= Action item =
Nothing but a number is wanted: the count of lines in the records below that include "sharing".

= Extracted entries =
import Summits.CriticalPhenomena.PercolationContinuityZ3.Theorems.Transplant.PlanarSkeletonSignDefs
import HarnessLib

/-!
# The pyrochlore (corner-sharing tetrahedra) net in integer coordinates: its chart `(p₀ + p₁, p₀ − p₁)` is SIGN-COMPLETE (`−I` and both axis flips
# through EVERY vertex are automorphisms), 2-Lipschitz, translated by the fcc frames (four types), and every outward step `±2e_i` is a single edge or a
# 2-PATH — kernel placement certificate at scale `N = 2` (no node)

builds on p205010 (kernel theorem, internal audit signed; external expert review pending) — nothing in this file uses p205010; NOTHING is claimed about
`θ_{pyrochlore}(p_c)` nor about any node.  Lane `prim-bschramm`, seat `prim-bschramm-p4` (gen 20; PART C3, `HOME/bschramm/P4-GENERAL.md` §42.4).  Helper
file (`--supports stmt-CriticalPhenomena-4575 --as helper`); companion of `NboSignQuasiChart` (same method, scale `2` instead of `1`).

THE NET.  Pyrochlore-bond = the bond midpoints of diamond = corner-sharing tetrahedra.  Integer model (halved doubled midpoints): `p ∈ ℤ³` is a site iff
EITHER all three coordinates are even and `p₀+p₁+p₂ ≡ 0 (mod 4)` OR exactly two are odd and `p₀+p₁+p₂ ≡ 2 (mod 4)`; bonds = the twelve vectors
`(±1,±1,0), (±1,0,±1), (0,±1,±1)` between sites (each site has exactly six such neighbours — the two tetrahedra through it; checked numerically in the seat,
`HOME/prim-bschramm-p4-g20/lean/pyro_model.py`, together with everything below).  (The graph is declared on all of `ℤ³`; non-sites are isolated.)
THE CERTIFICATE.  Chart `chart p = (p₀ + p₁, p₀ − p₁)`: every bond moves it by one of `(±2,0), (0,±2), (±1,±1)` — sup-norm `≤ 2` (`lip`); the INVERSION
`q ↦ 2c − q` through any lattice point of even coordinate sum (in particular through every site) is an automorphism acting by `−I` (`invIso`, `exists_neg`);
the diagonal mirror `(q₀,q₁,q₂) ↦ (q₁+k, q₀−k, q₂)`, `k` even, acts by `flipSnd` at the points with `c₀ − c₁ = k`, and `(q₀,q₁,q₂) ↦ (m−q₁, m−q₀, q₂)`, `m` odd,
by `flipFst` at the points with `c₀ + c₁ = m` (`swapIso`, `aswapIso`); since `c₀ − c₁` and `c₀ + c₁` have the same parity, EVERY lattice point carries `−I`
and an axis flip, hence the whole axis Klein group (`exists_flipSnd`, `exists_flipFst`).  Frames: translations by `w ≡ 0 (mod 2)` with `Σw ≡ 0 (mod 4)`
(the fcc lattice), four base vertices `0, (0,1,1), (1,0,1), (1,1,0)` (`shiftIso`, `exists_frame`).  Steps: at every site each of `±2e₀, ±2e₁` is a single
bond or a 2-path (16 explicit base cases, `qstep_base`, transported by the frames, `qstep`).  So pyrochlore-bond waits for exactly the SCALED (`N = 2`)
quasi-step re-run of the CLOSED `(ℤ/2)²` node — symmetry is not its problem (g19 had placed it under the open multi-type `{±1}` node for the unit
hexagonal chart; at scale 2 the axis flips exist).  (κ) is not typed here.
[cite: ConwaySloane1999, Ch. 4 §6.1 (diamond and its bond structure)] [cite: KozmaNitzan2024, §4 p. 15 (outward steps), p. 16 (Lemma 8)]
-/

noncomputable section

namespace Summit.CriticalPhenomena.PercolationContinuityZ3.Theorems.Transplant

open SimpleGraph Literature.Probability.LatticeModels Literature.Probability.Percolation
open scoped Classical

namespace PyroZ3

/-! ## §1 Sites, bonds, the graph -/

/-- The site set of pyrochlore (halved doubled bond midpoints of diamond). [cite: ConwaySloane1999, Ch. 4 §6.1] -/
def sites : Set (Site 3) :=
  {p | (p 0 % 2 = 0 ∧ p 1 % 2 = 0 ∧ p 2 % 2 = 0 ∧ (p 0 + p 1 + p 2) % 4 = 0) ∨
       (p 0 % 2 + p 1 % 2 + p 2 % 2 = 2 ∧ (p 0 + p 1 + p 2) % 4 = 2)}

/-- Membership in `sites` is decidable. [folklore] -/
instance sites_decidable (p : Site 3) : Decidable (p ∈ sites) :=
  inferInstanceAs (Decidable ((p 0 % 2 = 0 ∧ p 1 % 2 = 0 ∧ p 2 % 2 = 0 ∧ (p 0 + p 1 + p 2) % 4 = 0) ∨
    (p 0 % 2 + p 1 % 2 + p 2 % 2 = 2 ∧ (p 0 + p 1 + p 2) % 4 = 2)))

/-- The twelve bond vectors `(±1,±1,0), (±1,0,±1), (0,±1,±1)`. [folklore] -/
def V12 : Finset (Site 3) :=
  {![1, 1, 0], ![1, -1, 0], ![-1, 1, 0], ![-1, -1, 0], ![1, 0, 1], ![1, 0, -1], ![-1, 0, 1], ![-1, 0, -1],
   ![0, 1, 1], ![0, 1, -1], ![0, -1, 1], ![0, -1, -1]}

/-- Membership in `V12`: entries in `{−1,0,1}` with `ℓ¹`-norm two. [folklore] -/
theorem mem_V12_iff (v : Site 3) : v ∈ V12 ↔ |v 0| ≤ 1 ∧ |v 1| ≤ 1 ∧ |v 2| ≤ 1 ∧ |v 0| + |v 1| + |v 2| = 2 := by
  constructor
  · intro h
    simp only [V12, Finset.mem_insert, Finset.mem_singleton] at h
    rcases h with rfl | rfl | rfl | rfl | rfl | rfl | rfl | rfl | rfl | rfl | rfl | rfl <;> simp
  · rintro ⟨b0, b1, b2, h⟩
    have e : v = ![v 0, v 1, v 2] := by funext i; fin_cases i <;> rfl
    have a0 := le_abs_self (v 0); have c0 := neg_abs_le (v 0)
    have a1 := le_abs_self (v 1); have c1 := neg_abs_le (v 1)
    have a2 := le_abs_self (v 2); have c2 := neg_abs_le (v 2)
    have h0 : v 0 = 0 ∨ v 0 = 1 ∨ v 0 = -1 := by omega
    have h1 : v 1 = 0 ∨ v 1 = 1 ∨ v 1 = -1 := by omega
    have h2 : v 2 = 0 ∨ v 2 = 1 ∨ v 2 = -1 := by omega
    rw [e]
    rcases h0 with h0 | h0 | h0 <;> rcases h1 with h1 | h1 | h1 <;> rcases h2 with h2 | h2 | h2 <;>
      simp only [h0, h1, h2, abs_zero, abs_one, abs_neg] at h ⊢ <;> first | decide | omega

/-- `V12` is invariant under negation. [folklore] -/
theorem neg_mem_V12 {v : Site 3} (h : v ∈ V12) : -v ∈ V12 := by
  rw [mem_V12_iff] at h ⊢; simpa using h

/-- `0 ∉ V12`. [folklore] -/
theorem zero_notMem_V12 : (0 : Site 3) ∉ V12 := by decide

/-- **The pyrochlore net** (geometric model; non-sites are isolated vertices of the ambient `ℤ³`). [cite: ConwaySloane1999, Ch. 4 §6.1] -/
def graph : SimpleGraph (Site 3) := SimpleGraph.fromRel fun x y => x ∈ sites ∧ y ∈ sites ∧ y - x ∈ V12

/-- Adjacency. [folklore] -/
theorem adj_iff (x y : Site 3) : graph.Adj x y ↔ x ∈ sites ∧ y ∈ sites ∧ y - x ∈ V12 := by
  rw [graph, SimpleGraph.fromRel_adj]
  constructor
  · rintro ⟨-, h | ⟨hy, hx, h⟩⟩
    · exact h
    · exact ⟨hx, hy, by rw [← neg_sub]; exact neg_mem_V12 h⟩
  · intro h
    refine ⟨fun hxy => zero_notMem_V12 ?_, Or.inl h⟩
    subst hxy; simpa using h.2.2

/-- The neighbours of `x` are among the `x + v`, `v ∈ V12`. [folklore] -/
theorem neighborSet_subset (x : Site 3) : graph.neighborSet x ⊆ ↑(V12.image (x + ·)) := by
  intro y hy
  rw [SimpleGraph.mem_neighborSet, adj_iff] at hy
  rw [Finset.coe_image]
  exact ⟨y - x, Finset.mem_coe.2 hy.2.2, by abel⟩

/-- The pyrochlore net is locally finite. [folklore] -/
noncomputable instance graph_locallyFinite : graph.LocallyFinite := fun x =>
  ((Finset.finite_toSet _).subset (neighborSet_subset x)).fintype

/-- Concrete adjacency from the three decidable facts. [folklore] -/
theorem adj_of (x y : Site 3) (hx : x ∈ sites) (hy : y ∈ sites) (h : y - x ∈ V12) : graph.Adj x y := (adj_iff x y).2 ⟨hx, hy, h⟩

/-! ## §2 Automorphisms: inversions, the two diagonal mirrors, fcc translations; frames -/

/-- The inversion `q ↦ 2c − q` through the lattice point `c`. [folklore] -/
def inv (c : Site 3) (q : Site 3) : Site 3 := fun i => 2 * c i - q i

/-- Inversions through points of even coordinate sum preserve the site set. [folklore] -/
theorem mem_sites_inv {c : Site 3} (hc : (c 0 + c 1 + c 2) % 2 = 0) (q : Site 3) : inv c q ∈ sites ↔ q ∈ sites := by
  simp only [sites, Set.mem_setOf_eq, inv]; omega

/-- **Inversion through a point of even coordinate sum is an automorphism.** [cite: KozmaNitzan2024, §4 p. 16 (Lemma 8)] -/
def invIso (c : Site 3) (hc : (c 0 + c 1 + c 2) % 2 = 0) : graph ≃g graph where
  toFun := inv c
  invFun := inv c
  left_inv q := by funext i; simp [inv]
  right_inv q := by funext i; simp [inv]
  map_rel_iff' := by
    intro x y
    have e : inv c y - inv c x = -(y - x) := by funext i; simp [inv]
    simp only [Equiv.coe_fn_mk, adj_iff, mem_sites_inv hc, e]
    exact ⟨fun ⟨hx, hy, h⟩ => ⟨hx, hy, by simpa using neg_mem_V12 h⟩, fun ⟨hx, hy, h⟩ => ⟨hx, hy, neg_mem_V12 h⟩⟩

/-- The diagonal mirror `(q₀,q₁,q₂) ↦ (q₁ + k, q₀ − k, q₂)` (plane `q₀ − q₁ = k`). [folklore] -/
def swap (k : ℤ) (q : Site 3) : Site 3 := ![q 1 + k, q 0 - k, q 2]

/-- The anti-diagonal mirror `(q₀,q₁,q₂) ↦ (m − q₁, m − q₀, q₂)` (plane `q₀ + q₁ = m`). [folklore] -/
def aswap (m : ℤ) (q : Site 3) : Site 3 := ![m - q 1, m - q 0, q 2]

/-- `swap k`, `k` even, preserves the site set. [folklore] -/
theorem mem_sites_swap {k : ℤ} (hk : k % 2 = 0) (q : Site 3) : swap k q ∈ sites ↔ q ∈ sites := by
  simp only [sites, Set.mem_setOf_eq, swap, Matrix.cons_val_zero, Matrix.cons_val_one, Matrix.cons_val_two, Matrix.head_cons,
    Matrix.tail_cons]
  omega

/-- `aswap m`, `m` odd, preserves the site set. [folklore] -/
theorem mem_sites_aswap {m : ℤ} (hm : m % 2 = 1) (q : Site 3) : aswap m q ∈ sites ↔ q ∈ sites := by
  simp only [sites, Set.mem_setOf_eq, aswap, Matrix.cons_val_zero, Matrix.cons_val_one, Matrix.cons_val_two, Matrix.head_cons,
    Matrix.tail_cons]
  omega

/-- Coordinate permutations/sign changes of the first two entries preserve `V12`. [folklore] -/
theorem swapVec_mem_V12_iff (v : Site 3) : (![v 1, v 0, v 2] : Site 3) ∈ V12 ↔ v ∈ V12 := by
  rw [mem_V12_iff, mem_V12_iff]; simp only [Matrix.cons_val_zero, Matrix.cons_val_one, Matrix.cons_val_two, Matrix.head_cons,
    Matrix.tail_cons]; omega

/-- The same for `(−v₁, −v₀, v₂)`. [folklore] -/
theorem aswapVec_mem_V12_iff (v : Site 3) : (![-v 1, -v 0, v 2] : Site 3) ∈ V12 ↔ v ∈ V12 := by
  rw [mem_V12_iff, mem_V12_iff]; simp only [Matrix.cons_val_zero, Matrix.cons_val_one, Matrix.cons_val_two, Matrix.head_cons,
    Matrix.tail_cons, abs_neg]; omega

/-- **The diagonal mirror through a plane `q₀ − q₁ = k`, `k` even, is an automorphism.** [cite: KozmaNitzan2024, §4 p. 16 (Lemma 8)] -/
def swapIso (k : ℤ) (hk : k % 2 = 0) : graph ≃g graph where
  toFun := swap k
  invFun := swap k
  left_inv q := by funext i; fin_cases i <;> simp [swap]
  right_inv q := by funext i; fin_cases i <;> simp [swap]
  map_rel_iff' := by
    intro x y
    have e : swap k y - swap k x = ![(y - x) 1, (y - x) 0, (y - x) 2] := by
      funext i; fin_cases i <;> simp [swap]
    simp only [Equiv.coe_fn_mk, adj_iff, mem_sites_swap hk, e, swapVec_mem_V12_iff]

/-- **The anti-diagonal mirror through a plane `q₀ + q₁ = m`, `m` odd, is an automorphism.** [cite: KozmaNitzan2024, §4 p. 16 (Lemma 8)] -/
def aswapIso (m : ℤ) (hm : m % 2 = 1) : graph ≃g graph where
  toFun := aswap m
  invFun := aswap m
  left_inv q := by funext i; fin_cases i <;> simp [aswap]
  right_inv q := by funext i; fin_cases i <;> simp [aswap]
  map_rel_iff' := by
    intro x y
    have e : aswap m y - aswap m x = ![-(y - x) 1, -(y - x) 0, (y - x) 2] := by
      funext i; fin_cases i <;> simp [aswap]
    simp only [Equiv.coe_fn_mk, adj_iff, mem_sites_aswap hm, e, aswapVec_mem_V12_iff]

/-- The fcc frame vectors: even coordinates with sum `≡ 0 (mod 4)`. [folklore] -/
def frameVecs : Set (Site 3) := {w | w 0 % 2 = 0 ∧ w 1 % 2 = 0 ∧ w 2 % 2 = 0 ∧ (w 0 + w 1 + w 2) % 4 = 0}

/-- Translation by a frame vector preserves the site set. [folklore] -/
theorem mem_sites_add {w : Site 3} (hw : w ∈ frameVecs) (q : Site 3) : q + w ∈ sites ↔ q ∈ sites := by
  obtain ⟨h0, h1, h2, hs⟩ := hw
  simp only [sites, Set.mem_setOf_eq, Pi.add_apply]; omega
* * *
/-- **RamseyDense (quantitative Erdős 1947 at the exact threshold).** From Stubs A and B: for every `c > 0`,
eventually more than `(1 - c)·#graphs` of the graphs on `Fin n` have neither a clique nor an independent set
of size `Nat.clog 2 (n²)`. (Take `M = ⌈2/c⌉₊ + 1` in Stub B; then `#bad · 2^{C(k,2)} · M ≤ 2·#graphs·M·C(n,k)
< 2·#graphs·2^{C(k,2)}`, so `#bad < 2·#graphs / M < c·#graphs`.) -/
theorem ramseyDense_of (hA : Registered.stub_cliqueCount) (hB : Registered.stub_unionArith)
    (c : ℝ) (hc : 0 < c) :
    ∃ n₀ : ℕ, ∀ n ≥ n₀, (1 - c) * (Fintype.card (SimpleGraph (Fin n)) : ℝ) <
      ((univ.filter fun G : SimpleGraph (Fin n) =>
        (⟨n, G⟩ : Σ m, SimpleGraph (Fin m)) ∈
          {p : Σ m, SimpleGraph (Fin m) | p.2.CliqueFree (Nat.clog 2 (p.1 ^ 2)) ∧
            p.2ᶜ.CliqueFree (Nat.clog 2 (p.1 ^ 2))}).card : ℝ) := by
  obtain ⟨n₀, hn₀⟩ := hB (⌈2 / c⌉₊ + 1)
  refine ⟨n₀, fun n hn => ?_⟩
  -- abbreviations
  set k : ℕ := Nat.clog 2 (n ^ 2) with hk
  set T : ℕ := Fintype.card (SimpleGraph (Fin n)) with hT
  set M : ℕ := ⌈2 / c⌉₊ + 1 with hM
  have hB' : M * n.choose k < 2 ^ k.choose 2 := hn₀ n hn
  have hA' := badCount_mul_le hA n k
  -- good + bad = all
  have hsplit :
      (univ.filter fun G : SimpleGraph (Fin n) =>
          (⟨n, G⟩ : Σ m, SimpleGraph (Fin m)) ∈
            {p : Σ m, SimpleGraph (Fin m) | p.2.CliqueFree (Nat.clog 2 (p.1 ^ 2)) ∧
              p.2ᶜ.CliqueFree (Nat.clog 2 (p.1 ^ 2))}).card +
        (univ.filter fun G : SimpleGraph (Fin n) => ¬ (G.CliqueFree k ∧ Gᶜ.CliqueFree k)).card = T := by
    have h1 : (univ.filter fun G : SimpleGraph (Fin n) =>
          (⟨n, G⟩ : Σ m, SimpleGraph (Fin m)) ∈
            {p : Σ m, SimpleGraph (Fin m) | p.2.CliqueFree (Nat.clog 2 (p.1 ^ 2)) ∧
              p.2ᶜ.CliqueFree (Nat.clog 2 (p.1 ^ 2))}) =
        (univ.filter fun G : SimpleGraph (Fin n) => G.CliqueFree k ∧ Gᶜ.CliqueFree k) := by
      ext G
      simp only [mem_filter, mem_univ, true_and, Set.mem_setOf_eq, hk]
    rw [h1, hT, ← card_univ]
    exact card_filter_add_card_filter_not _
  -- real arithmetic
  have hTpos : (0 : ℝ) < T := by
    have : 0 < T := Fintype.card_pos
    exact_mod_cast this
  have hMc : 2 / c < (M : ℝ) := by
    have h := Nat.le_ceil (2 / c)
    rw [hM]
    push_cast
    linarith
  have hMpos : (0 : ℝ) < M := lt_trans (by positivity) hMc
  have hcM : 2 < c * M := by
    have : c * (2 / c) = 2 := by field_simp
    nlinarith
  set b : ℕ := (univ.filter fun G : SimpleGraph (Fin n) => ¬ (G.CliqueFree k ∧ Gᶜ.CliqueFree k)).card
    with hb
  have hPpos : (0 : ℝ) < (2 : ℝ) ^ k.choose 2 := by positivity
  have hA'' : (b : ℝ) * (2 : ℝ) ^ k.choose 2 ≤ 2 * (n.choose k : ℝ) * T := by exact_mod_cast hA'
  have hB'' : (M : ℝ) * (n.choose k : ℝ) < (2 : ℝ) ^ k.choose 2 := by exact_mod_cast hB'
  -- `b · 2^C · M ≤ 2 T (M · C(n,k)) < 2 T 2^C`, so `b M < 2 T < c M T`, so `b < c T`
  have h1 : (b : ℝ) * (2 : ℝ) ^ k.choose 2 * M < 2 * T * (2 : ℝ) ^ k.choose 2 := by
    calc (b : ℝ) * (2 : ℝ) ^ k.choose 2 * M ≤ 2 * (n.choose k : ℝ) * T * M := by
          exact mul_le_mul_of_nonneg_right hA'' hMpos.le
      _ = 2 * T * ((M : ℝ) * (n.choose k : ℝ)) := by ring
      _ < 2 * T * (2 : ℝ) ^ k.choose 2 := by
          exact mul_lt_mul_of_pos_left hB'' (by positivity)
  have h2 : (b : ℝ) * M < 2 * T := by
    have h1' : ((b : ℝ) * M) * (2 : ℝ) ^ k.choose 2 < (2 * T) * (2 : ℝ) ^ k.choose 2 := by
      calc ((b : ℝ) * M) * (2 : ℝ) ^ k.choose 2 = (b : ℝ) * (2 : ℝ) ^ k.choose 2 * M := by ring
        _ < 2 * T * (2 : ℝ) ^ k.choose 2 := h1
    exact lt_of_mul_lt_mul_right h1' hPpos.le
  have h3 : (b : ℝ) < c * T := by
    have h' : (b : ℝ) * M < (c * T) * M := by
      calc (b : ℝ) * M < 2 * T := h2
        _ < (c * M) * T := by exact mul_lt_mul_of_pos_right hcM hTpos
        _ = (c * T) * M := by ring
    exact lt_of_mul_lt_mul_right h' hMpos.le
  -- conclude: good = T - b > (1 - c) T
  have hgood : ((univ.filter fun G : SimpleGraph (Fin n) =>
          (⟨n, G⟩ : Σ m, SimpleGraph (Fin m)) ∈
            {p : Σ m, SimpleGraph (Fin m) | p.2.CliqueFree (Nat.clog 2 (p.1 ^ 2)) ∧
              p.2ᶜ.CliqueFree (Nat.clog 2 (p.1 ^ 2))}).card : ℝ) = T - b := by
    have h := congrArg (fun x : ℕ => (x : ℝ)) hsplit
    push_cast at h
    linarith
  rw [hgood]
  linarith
...
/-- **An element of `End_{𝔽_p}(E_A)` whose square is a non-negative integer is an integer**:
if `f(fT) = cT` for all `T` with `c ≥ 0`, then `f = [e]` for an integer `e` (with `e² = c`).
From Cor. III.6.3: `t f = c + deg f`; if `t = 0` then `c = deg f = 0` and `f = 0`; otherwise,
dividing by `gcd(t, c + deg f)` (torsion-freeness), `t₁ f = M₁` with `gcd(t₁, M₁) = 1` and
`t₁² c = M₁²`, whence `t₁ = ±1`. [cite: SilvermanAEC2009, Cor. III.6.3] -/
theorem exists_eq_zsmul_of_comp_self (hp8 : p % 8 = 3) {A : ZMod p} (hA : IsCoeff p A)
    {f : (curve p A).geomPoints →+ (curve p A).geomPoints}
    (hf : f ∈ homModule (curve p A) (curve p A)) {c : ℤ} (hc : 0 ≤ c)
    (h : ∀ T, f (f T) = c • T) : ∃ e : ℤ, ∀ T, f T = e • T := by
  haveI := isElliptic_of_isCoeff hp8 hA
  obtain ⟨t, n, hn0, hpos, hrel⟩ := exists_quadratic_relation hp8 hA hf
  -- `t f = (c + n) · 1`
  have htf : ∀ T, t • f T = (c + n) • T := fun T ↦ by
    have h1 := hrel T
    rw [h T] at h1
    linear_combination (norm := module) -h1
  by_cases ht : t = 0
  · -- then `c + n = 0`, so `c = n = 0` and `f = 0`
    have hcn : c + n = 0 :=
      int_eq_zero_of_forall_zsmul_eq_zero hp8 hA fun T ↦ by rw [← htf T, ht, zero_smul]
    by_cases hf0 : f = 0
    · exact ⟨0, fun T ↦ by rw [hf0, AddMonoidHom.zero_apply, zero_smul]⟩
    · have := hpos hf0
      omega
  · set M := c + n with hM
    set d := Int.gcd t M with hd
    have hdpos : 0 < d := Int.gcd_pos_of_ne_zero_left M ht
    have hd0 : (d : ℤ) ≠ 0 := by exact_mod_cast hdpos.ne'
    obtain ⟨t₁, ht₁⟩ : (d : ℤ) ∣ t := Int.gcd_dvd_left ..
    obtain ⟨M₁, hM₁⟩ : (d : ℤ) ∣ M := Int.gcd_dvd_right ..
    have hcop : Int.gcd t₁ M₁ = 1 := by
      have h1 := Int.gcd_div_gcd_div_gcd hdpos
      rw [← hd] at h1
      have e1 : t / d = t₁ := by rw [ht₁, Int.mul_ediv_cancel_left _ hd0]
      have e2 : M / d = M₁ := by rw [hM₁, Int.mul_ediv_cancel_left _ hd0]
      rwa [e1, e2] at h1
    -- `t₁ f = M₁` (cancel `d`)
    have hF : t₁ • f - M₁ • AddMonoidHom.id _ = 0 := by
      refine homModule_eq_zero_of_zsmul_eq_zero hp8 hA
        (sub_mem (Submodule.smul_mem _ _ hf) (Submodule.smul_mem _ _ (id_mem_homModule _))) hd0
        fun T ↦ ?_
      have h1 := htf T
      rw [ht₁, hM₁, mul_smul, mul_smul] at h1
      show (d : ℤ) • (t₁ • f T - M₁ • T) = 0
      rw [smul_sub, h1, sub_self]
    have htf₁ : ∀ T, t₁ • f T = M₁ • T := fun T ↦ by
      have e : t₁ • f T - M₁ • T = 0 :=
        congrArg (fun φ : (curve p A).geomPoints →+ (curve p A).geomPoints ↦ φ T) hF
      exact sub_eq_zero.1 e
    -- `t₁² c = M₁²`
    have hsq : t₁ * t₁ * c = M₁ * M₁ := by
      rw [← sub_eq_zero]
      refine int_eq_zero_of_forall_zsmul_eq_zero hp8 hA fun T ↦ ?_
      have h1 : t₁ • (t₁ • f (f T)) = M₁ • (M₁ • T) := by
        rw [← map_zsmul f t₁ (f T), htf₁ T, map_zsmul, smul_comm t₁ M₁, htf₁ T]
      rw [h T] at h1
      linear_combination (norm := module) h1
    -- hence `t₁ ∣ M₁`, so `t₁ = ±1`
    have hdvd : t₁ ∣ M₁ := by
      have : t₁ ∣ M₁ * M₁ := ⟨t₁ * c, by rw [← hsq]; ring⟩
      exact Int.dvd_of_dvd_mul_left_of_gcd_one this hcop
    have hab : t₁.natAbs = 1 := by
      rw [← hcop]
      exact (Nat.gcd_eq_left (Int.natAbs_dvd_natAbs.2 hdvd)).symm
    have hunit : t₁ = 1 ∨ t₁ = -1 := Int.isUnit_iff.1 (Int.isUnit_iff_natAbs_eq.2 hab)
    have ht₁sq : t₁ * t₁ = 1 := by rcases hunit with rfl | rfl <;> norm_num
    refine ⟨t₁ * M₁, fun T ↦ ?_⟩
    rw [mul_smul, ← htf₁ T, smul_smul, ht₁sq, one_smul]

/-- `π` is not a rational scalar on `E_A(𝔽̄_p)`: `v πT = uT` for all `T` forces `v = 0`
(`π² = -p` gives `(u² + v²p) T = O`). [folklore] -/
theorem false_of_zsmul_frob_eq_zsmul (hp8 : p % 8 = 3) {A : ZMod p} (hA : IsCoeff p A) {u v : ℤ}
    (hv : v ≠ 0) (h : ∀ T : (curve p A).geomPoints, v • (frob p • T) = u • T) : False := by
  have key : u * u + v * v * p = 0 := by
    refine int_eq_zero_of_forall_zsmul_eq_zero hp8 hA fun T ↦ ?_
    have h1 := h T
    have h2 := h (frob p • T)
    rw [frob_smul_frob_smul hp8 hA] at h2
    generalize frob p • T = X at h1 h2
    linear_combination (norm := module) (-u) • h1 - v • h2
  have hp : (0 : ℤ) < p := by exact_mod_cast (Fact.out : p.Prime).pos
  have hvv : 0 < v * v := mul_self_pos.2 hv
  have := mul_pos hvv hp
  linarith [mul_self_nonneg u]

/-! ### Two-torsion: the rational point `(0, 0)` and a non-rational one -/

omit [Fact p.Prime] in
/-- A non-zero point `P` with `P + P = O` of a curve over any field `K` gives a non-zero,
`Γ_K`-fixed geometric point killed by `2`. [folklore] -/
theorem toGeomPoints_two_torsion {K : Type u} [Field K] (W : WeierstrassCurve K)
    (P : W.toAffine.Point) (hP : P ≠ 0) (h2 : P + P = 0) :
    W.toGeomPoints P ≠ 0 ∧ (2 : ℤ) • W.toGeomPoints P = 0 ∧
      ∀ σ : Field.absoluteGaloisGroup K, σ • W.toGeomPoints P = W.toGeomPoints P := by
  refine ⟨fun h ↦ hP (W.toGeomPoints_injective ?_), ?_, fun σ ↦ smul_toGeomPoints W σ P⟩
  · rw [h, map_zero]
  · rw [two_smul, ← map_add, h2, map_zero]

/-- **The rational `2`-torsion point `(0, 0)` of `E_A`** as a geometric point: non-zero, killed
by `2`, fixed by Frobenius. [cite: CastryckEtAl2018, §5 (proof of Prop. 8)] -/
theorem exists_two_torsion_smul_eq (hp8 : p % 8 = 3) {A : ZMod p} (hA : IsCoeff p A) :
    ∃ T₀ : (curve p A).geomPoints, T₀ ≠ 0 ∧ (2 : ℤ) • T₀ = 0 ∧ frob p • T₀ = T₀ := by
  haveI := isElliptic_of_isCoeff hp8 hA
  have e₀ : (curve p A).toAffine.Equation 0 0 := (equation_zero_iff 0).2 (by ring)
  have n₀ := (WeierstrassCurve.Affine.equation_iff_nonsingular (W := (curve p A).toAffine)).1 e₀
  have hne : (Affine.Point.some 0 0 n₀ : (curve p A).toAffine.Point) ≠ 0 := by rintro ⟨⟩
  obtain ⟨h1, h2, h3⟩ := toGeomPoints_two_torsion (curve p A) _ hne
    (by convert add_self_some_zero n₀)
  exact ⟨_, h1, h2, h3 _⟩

= Your solution =
2